Wound-induced positional information re-establishment is required for regeneration

One muscle wound-induced gene, follistatin, is required for the missing-tissue response (Gavino et al., 2013). follistatin RNAi can result in failed regeneration (Gavino et al., 2013; Roberts-Galbraith and Newmark, 2013). follistatin RNAi tail fragments fail to re-establish AP pattern of PCG expression and, accordingly, never regenerate missing cell types (Figure 4D).

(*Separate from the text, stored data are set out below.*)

import Summits.NavierStokesRegularity.FluidComputer.ViscousConjugacyCertificate
import HarnessLib

/-!
# Uniform viscosity is a change of clock, part 3 of 3: the viscosity Tao's gate tolerates
# (`μ < 4/7`: it fires; `μ ≥ 5/7`: it never does) and the viscous cone certificates

Companion of `ViscousConjugacy.lean`, `ViscousConjugacyCertificate.lean` (cell `pub-fluidc`, blueprint seat
bp1; ONE text in three files, same namespace `Summit.NavierStokesRegularity.FluidComputer.ViscousConjugacy`).
PLACEMENT: cell-own derived work, `Summits/NavierStokesRegularity/FluidComputer/` per the 2026-08-19 rule.
HONEST FRAMING (verbatim): *low prior, high value-of-information experiment on Tao's machine paradigm; NOT
a claim that NS blows up.* The numbers below are properties of the five-mode member (5.5) of
[Tao2016AveragedNS, §5.5] with UNIFORM damping `-μX`, at the constants of Theorem 5.3 as formalised in the
skeleton (`K ≥ 2·20⁴²·42! + 16`, `3000 log K ≤ M ≤ K¹⁰`, `0 < ε ≤ e^{-10M}K^{-100}`); nothing about the
Navier–Stokes equations.

## Contents

* §4' THE PORTRAIT UNDER VISCOSITY (datum (5.6)). `delayFlowVisc_shut`: for `μ ≥ 5/7` the inviscid clock
  `κ_μ < 1/μ ≤ 7/5` never leaves the quiet phase — `|ã(t)| ≤ e^{-μt}·4K⁻¹⁰`, `a(t)² ≥ 0.999·e^{-2μt}` for
  ALL `t ≥ 0`: the gate never fires, the energy dies on the carrier. `delayFlowVisc_fires`: for `7μ/4 < 1`
  the clock shows `7/4` at viscous time `T_μ(7/4)`, where the state is `(1 - 7μ/4) • Φ_{7/4}(delayInit)`,
  fired: `ã ≥ (1 - 7μ/4)(1 - 4K⁻²⁰)` (energy efficiency `(1 - 7μ/4)²`); `delayFlowVisc_firedOn`: the
  un-shrunk state stays in `firedSet K 6 4` ever after. `viscous_threshold`: both half-lines — **the uniform
  viscosity Tao's gate tolerates is an `O(1)` constant in `(4/7, 5/7]`** (the image `1/t_c` of the
  transition window `t_c ∈ [7/5, 7/4]`), against the ADVERSARIAL defect tolerance `ε²e^{-M} ≤ 10⁻¹¹` of the
  reach certificates (`seed_le`): viscosity is a benign, not an adversarial, perturbation of this machine.
* §5 THE VISCOUS CONE CERTIFICATES. `taoReachCone_visc`: for `0 < 2μ < c₀`, on the weighted half-plane of
  `taoReachCone_wide`, a reach certificate for `delayCircuitVisc K M ε μ` with `U = univ`, defect
  `(1 - 2μ/c₀)²·ε_d`, cycle time `T_μ(2/c₀)`, from `coneFrom c₀ (closedBall delayInit ρ)` into
  `coneFrom (c₀ - 2μ) (firedSet K 6 4)` — the level drops by exactly `2μ` per cycle. Necessity transported
  (part 2 `isEmpty_damped_of_curve`): none into `{ã ≠ 0}` once `ε_d ≥ c₀²ε²e^{-M}`
  (`isEmpty_visc_of_sq_mul_seed_le`, every `μ > 0`); none beyond the dud pre-load `1.2535u` while
  `κ_μ(T) ≤ 2/c₀` — automatic for all `T` when `2μ ≥ c₀` — (`isEmpty_visc_of_ge_level`); the
  SHUT-OFF `isEmpty_visc_of_shut`: for `μ ≥ 5c₀/7` no certificate from any class `∋ c₀ • delayInit` into
  `{ã > 4c₀K⁻¹⁰}` at ANY cycle time and ANY defect; in cone currency `isEmpty_taoReachCone_visc_of_shut`
  (`c₁ > 8c₀K⁻¹⁰`), `isEmpty_taoReachCone_visc_of_ge` (`c₁ > 12c₀e^{-M}`).
* Dictionary (prose, for the cell's DICTIONARY.md §39 / DIVERGENCE.md D43): a cascade stage running Tao's
  gate at frequency `λ_n` in rescaled time `T_n` with uniform damping `νλ_n²` of its five modes has
  `μ_n = νλ_n²T_n`; it fires iff `μ_n` is subthreshold (certified `< 4/7`, refuted `≥ 5/7`) and hands on the
  fraction `1 - 2μ_n/c₀` of its level per cycle — the formal content, for THIS member and UNIFORM damping
  only, of "the machine must outrun viscosity" [Tao2016AveragedNS, §6]; the spread of the true dissipation
  rates over a shell is NOT covered.

Sources: [cite: Tao2016AveragedNS, §5.5 Theorem 5.3, (5.5), (5.6); Remark 6.1; §6]. No named facts; 0 sorry.
-/

noncomputable section
/-- **Additive reduction: `E_{A,B}` has additive reduction at `p ≥ 5` iff `p ∣ 4A³ + 27B²` and
`p ∣ A`** (for `4A³ + 27B² ≠ 0` and `¬ (p⁴ ∣ A ∧ p⁶ ∣ B)`; Silverman *AEC* VII.5 Prop. 5.1(c) on
the minimal equation `E_{A,B}`; the complement of `S₀(p)` among curves of bad reduction at `p`).
[cite: SilvermanAEC2009, VII.5 Prop. 5.1(c)] -/
theorem hasAdditiveReductionAt_shortWeierstrass_iff {AB : ℤ × ℤ} (h5 : 5 ≤ natGenerator v)
    (hΔ : 4 * AB.1 ^ 3 + 27 * AB.2 ^ 2 ≠ 0)
    (hfam : ¬ ((natGenerator v : ℤ) ^ 4 ∣ AB.1 ∧ (natGenerator v : ℤ) ^ 6 ∣ AB.2)) :
    (shortWeierstrass AB).HasAdditiveReductionAt v ↔
      (natGenerator v : ℤ) ∣ 4 * AB.1 ^ 3 + 27 * AB.2 ^ 2 ∧ (natGenerator v : ℤ) ∣ AB.1 := by
  haveI := isElliptic_of_ne_zero hΔ
  rw [hasAdditiveReductionAt_iff_of_isMinimalAt (isMinimalAt_shortWeierstrass v h5 hfam),
    shortWeierstrass_eq_baseChange, baseChange_int_Δ, baseChange_int_c₄, int_Δ, int_c₄,
    Rat.valuation_intCast_lt_one_iff, Rat.valuation_intCast_lt_one_iff,
    dvd_Δ_iff (prime_natGenerator v) h5, dvd_c₄_iff (prime_natGenerator v) h5]

/-- Semistable (good or multiplicative) reduction of `E_{A,B}` at `p ≥ 5` iff
`¬ (p ∣ 4A³ + 27B² ∧ p ∣ A)` — the reduction-type part of the source's description of `S₀(p)`.
[cite: BhargavaSkinnerZhang2014, Lemma 17 (proof)] -/
theorem isSemistableAt_shortWeierstrass_iff {AB : ℤ × ℤ} (h5 : 5 ≤ natGenerator v)
    (hΔ : 4 * AB.1 ^ 3 + 27 * AB.2 ^ 2 ≠ 0)
    (hfam : ¬ ((natGenerator v : ℤ) ^ 4 ∣ AB.1 ∧ (natGenerator v : ℤ) ^ 6 ∣ AB.2)) :
    (shortWeierstrass AB).IsSemistableAt v ↔
      ¬ ((natGenerator v : ℤ) ∣ 4 * AB.1 ^ 3 + 27 * AB.2 ^ 2 ∧ (natGenerator v : ℤ) ∣ AB.1) := by
  haveI := isElliptic_of_ne_zero hΔ
  rw [isSemistableAt_iff_not_hasAdditiveReductionAt,
    hasAdditiveReductionAt_shortWeierstrass_iff v h5 hΔ hfam]

end PlaceIndexed

/-! ### Prime-indexed form (the vocabulary of `Tamagawa.lean`, bsd.S30 and Theorems 5, 9 of the
source) -/

section PrimeIndexed

variable {AB : ℤ × ℤ} (p : ℕ) [hp : Fact p.Prime]

/-- **`E_{A,B}` has good reduction at the prime `p ≥ 5` iff `p ∤ 4A³ + 27B²`** (prime-indexed
`HasGoodReductionAtPrime`; for `¬ (p⁴ ∣ A ∧ p⁶ ∣ B)`). [cite: BhargavaSkinnerZhang2014, Lemma 17 (proof)] -/
theorem hasGoodReductionAtPrime_shortWeierstrass_iff (h5 : 5 ≤ p)
    (hfam : ¬ ((p : ℤ) ^ 4 ∣ AB.1 ∧ (p : ℤ) ^ 6 ∣ AB.2)) :
    (shortWeierstrass AB).HasGoodReductionAtPrime p ↔ ¬ (p : ℤ) ∣ 4 * AB.1 ^ 3 + 27 * AB.2 ^ 2 := by
  obtain ⟨v, rfl⟩ : ∃ v : HeightOneSpectrum ℤ, (primesEquiv v : ℕ) = p :=
    ⟨primesEquiv.symm ⟨p, hp.out⟩, by rw [Equiv.apply_symm_apply]⟩
  rw [hasGoodReductionAtPrime_primesEquiv_iff_hasGoodReductionAt (shortWeierstrass AB) v]
  exact hasGoodReductionAt_shortWeierstrass_iff v h5 hfam

/-- **`E_{A,B}` has multiplicative reduction at the prime `p ≥ 5` iff `p ∣ 4A³ + 27B²` and
`p ∤ A`** (prime-indexed `HasMultiplicativeReductionAtPrime`; for `4A³ + 27B² ≠ 0` and
`¬ (p⁴ ∣ A ∧ p⁶ ∣ B)`). [cite: BhargavaSkinnerZhang2014, Lemma 17 (proof)] -/
theorem hasMultiplicativeReductionAtPrime_shortWeierstrass_iff (h5 : 5 ≤ p)
    (hΔ : 4 * AB.1 ^ 3 + 27 * AB.2 ^ 2 ≠ 0) (hfam : ¬ ((p : ℤ) ^ 4 ∣ AB.1 ∧ (p : ℤ) ^ 6 ∣ AB.2)) :
    (shortWeierstrass AB).HasMultiplicativeReductionAtPrime p ↔
      (p : ℤ) ∣ 4 * AB.1 ^ 3 + 27 * AB.2 ^ 2 ∧ ¬ (p : ℤ) ∣ AB.1 := by
  haveI := isElliptic_of_ne_zero hΔ
  obtain ⟨v, rfl⟩ : ∃ v : HeightOneSpectrum ℤ, (primesEquiv v : ℕ) = p :=
    ⟨primesEquiv.symm ⟨p, hp.out⟩, by rw [Equiv.apply_symm_apply]⟩
  rw [hasMultiplicativeReductionAtPrime_primesEquiv_iff_hasMultiplicativeReductionAt
    (shortWeierstrass AB) v]
  exact hasMultiplicativeReductionAt_shortWeierstrass_iff v h5 hΔ hfam

/-- **The reduction-type half of `S₀(p)`**: for `4A³ + 27B² ≠ 0`, `¬ (p⁴ ∣ A ∧ p⁶ ∣ B)` and a
prime `p ≥ 5`, `E_{A,B}` has good or multiplicative reduction at `p` iff
`¬ (p ∣ 4A³ + 27B² ∧ p ∣ A)`; at `p = 5`, together with the ordinarity criterion in the good case,
"these conditions together amount to `5 ∤ A`". [cite: BhargavaSkinnerZhang2014, Lemma 17 (proof)] -/
theorem hasGoodReductionAtPrime_or_hasMultiplicativeReductionAtPrime_shortWeierstrass_iff (h5 : 5 ≤ p)
    (hΔ : 4 * AB.1 ^ 3 + 27 * AB.2 ^ 2 ≠ 0) (hfam : ¬ ((p : ℤ) ^ 4 ∣ AB.1 ∧ (p : ℤ) ^ 6 ∣ AB.2)) :
    (shortWeierstrass AB).HasGoodReductionAtPrime p ∨
        (shortWeierstrass AB).HasMultiplicativeReductionAtPrime p ↔
      ¬ ((p : ℤ) ∣ 4 * AB.1 ^ 3 + 27 * AB.2 ^ 2 ∧ (p : ℤ) ∣ AB.1) := by
  rw [hasGoodReductionAtPrime_shortWeierstrass_iff p h5 hfam,
    hasMultiplicativeReductionAtPrime_shortWeierstrass_iff p h5 hΔ hfam]
  tauto

/-! ### Members of the height family -/

/-- For `(A, B)` in the height family and a prime `p ≥ 5`: `E_{A,B}` has good reduction at `p` iff
`p ∤ 4A³ + 27B²`. [cite: BhargavaSkinnerZhang2014, Lemma 17 (proof)] -/
theorem hasGoodReductionAtPrime_shortWeierstrass_iff_of_isInHeightFamily (h : IsInHeightFamily AB)
    (h5 : 5 ≤ p) :
    (shortWeierstrass AB).HasGoodReductionAtPrime p ↔ ¬ (p : ℤ) ∣ 4 * AB.1 ^ 3 + 27 * AB.2 ^ 2 :=
  hasGoodReductionAtPrime_shortWeierstrass_iff p h5 (h.2 p hp.out)

/-- For `(A, B)` in the height family and a prime `p ≥ 5`: `E_{A,B}` has multiplicative reduction
at `p` iff `p ∣ 4A³ + 27B²` and `p ∤ A`. [cite: BhargavaSkinnerZhang2014, Lemma 17 (proof)] -/
theorem hasMultiplicativeReductionAtPrime_shortWeierstrass_iff_of_isInHeightFamily
    (h : IsInHeightFamily AB) (h5 : 5 ≤ p) :
    (shortWeierstrass AB).HasMultiplicativeReductionAtPrime p ↔
      (p : ℤ) ∣ 4 * AB.1 ^ 3 + 27 * AB.2 ^ 2 ∧ ¬ (p : ℤ) ∣ AB.1 :=
  hasMultiplicativeReductionAtPrime_shortWeierstrass_iff p h5 h.1 (h.2 p hp.out)

/-- For `(A, B)` in the height family and a prime `p ≥ 5`: `E_{A,B}` has good or multiplicative
reduction at `p` iff `¬ (p ∣ 4A³ + 27B² ∧ p ∣ A)`; in particular `p ∤ A` suffices (the case
`p = 5` is the reduction-type half of "`S₀(5)` = {`5 ∤ A`}"). [cite: BhargavaSkinnerZhang2014, Lemma 17 (proof)] -/
theorem hasGoodReductionAtPrime_or_hasMultiplicativeReductionAtPrime_of_not_dvd
    (h : IsInHeightFamily AB) (h5 : 5 ≤ p) (hA : ¬ (p : ℤ) ∣ AB.1) :
    (shortWeierstrass AB).HasGoodReductionAtPrime p ∨
      (shortWeierstrass AB).HasMultiplicativeReductionAtPrime p :=
  (hasGoodReductionAtPrime_or_hasMultiplicativeReductionAtPrime_shortWeierstrass_iff p h5 h.1
    (h.2 p hp.out)).mpr fun h' ↦ hA h'.2

/-- Conversely, multiplicative reduction of a family member at `p ≥ 5` forces `p ∤ A`.
[cite: BhargavaSkinnerZhang2014, Lemma 17 (proof)] -/
theorem not_dvd_of_hasMultiplicativeReductionAtPrime (h : IsInHeightFamily AB) (h5 : 5 ≤ p)
    (hm : (shortWeierstrass AB).HasMultiplicativeReductionAtPrime p) : ¬ (p : ℤ) ∣ AB.1 :=
  ((hasMultiplicativeReductionAtPrime_shortWeierstrass_iff_of_isInHeightFamily p h h5).mp hm).2

end PrimeIndexed

end Literature.NumberTheory.EllipticCurves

Instead, amputated fragments endure, maintaining with turnover the tissues they do have (Gavino et al., 2013).

ERK phosphorylation is triggered within minutes of injury, and pharmacologic inhibition of ERK activation blocks regeneration and multiple aspects of the missing-tissue response. ERK signaling is required for wound-induced expression of many genes (such as runt1, wnt1, and notum), indicating that ERK acts upstream of wound-induced gene expression essential for regeneration (Owlarn et al., 2017). After failed regeneration in the presence of a phospho-ERK inhibitor, alleviation of ERK inhibition does not allow regeneration to occur. However, re-injury of such animals, inducing the generic wound response, induces regeneration supporting a view that the generic wound response is important in initiating regeneration (Owlarn et al., 2017) (Figure 4E).

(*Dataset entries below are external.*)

/-!
# Commutation of `V⁻¹` with `I` and `J` (part 1/3) (port to the abstract `1/20` chart clauses)

Port of `Theorems/PalmUnimodularRigidityShellsToBarlowChartTransportVComm1.lean` (crux 9227, line
`develop-the-model-growth-descent`) to the ABSTRACT chart clauses of line `palm-good-law` of crux
stmt-AtomisticToContinuum-13603 (stub R1a4 `stub_combinatorialDevelopment`): the integer-chart hypothesis
`hch : ∀ z ∈ S, IsZChart S z …` is replaced by the section hypothesis `hch` = (pattern `fcc3Int`/`hcpInt`,
labelling `nb z` bijective onto the bonded neighbours, exact links) at every site ∧ the transfer identity for
every bonded pair; statements and proofs are otherwise verbatim (the transports `Istep, …, frameAt` and the
pattern facts `TransportPatterns*` are reused by name).  All `[folklore]` (HalesDSP2012 §1.3).
-/

noncomputable section

namespace Summit.AtomisticToContinuum.Crystallization.Theorems.PalmGoodLaw.Development

open Literature.Geometry.DiscreteGeometry Literature.MathematicalPhysics.StatisticalMechanics
open Summit.AtomisticToContinuum.Crystallization.Theorems.ShellsToBarlowChartNegative
open Summit.AtomisticToContinuum.Crystallization.Theorems.PalmUnimodularRigidityShellsToBarlowChart
/-!
# Crux `HLiu418`, Road Φ of socket #41, ROW G2's PER-PLACE GLUE, FILE 2 — `K2LiuGoodPlaceLocalFactor`: AT A GOOD UNIMODULAR PLACE
# `∫_{N_Δ(L⁺_v)} conj ψ_S(ι_v y)·Λ_{s,v}((w_Δ)_v y) dν_v = ν_v(N_Δ(L⁺_v) ∩ K_{H,v}) · (1 − q_v^{−(2s+1)})(1 − ε(ϖ_v) q_v^{−(2s+2)})`

Cell `hodgecm-mathlib`, crux item hLiu418 = `stmt-HodgeConjecture-24832`, route of record `HCCMUnconditional`; squad K2 ∕ K2Liu, road `K2_Liu`,
socket #41 `sig_K2LiuSiegelEisensteinContinuation`, Road Φ; Φ9 consumer sheet row G2 (desk K2Liu-p12 (g4) 15:03:44Z bytes: «= EXACTLY ★ (b) `hasProd_whittaker_div_vol`'s
letter `hW` with `m v := ν_v.real (N_Δ ∩ K_v)`; assembly of ★ only: ★ B4 + ★ B3 `hΨ` → ★ Φ5-tie (`hshell` = ★ Φ4 (i), `hint`) → ★ E7 + ★ B2 + the letter discharges»).
THEOREMS ONLY (no `def`, no `instance`, no `notation`, no named-fact hypothesis, no `sorry`); lane `--supports stmt-HodgeConjecture-24832 --as helper` (count-neutral
helper; closes no socket by itself).

THE MATHEMATICS [Shimura1997, §18.1 (18.4)], [Liu2011, §2A (2-10)], [Casselman1980, §3].  K2Lit CM frame: `L` CM, `H = U(hermD)` the doubled unitary group of the
hermitian datum `(e, dV, dW)` with `n = 2`, `v` a finite place of `L⁺ = Fp L`, `N_Δ(L⁺_v) = unipDeltaLoc v` with a Haar measure `ν`, the coordinate homeomorphism
`ψc : N_Δ(L⁺_v) ≃ₜ Skew` (`(ψc u).1 = B(matA u)`, ★ B2), the unramified Hecke character `χ` and its spherical sections `Λ_{s,v} =` ★ `LambdaLoc` (★
`isSphericalSection_lambdaLoc`, every `s`), a Fourier index `S ∈ M₂(L)` integral and unimodular above `v` (`β := −⅟2·(S ⊗ 1)`, the index of ★ B4).  Then ★ B4 turns row G1's
local factor into the whole Skew-carrier Whittaker integral against `ψc_*ν` (letter `hΨ`, ★ B3 by value), ★ file 1 evaluates it (★ Φ4 (i) ∕ ★ Φ5-tie ∕ ★ E7), ★ B2
`measureReal_map_ball_zero_eq` reads `(ψc_*ν)(B(0)) = ν(N_Δ ∩ K_v)`, and the parity dictionary ★ `valueAtUniformizer_quadraticHeckeCharCM_of_nonsplit∕_of_split` turns the parity
letter `∏_{w∣v} χ_w(ι_w ϖ) = ε(ϖ_v)` (`ε = quadraticHeckeCharCM L`) into ★ E7's `α = ∓1` at an inert ∕ split `w₀ ∣ v`.
* §1 HEAD **`integral_unipDeltaLoc_lambdaLoc_eq`** — the displayed identity, in the `(1 − ε(ϖ_v) q_v^{−(2s+2)})` currency of ★ G1 `hasProd_whittaker_div_vol`'s `hW`
  (`W v :=` the left-hand side, `m v := ν.real (N_Δ ∩ K_v)`).
* §1 `skewCarrier_measure_letters` (★ B2 ×3, packed); `skew_integral_lambdaLoc_eq_of_parity_inert ∕ _split` (★ file 1 in the CM frame at `μ := ψc_*ν`) and `integral_unipDeltaLoc_lambdaLoc_eq_of_parity_inert ∕ _split`
  (★ B4 ∘ those ∘ ★ B2) — the same with ★ E7's raw parity letter `α = −1 ∕ 1` (no dictionary, no `hunr`).
VISIBLE LETTERS (hypothesis-first, by value): the good-place letters of ★ E7's `Heads` block read at `T₀ := gramR`, `δ := imagUnit L`, `χ_w := χ.localComponent w` (`hπ hπw h2v hT
hTinv hTb hTib hχur hϖ0 hdψ hτ hτadd hτs hτc h2F hεσ hεint hε h2 hδu`), the index letters (`hβs hββ hβ0 hβinv0` for `β = −⅟2·(S ⊗ 1)`), `hdV0 hdW0` (`det gramR` a unit), B3's
`hΨ`, B2's `ψc ∕ hψc`, the integrability `hint` of the Skew-carrier integrand against `ψc_*ν` (★ `K2LiuSiegelIntertwiningIntegrable.integrable_weylDelta_mul` on `1 < re s` pays it
after the B1∕B2 transport — next edition), the unramifiedness `hχ ∕ hunr`, and the PARITY letter `hα : ∏_{w∣v} χ_w(ι_w ϖ) = ε(ϖ_v)` (`χ|_{𝔸_{L⁺}^×} = ε`, ★ `IsSplittingChar`; G1∕Φ3d's
letter).
HONEST LABEL.  Count-neutral helper; it retires nothing by itself: `HC_CM` is proved only modulo the 7 printed citations (2 remaining named inputs:
hLiu418 = `stmt-HodgeConjecture-24832`, h413 = `stmt-HodgeConjecture-24833`) until rung 0 closes.

## References
* [Shimura1997] G. Shimura, *Euler products and Eisenstein series*, CBMS 93 (1997): §18.1 (18.4), §18.3.
* [Liu2011] Y. Liu, *Arithmetic theta lifting and L-derivatives for unitary groups, I*, Algebra Number Theory 5 (2011): §2A p. 936 (2-10).
* [Casselman1980] W. Casselman, Compositio Math. 40 (1980), §3.   * [KudlaRallis1994] S. Kudla, S. Rallis, Ann. of Math. 140 (1994), §1–§2.
* [HarrisKudlaSweet1996] M. Harris, S. Kudla, W. J. Sweet, J. AMS 9 (1996): §1 (1.11)–(1.12), §6 (6.16).   * [Weil1965] A. Weil, *L'intégration…* (1965), §37.
-/

set_option autoImplicit false
-- the mandated namespace repeats the single-problem summit's segment (`HodgeConjecture.HodgeConjecture`)
set_option linter.dupNamespace false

Wound-induced notum and follistatin expression occurs specifically in longitudinal fibers. As noted above, myoD RNAi led to progressive, specific loss of longitudinal fibers (Scimone et al., 2017) (Figure 4D); consequently, notum and follistatin were not induced at wounds in myoD RNAi animals and these animals completely failed to regenerate (Scimone et al., 2017). myoD RNAi animals (like follistatin RNAi animals) were incapable of PCG re-establishment after amputation and it was therefore proposed that these amputated animals could maintain whatever tissues they did have, but failed to regenerate any missing tissues because they didn’t “know” anything was missing (Scimone et al., 2017) (Figure 4D). These findings support a model that wound-induced PCG re-establishment is required for regeneration (Figure 4B).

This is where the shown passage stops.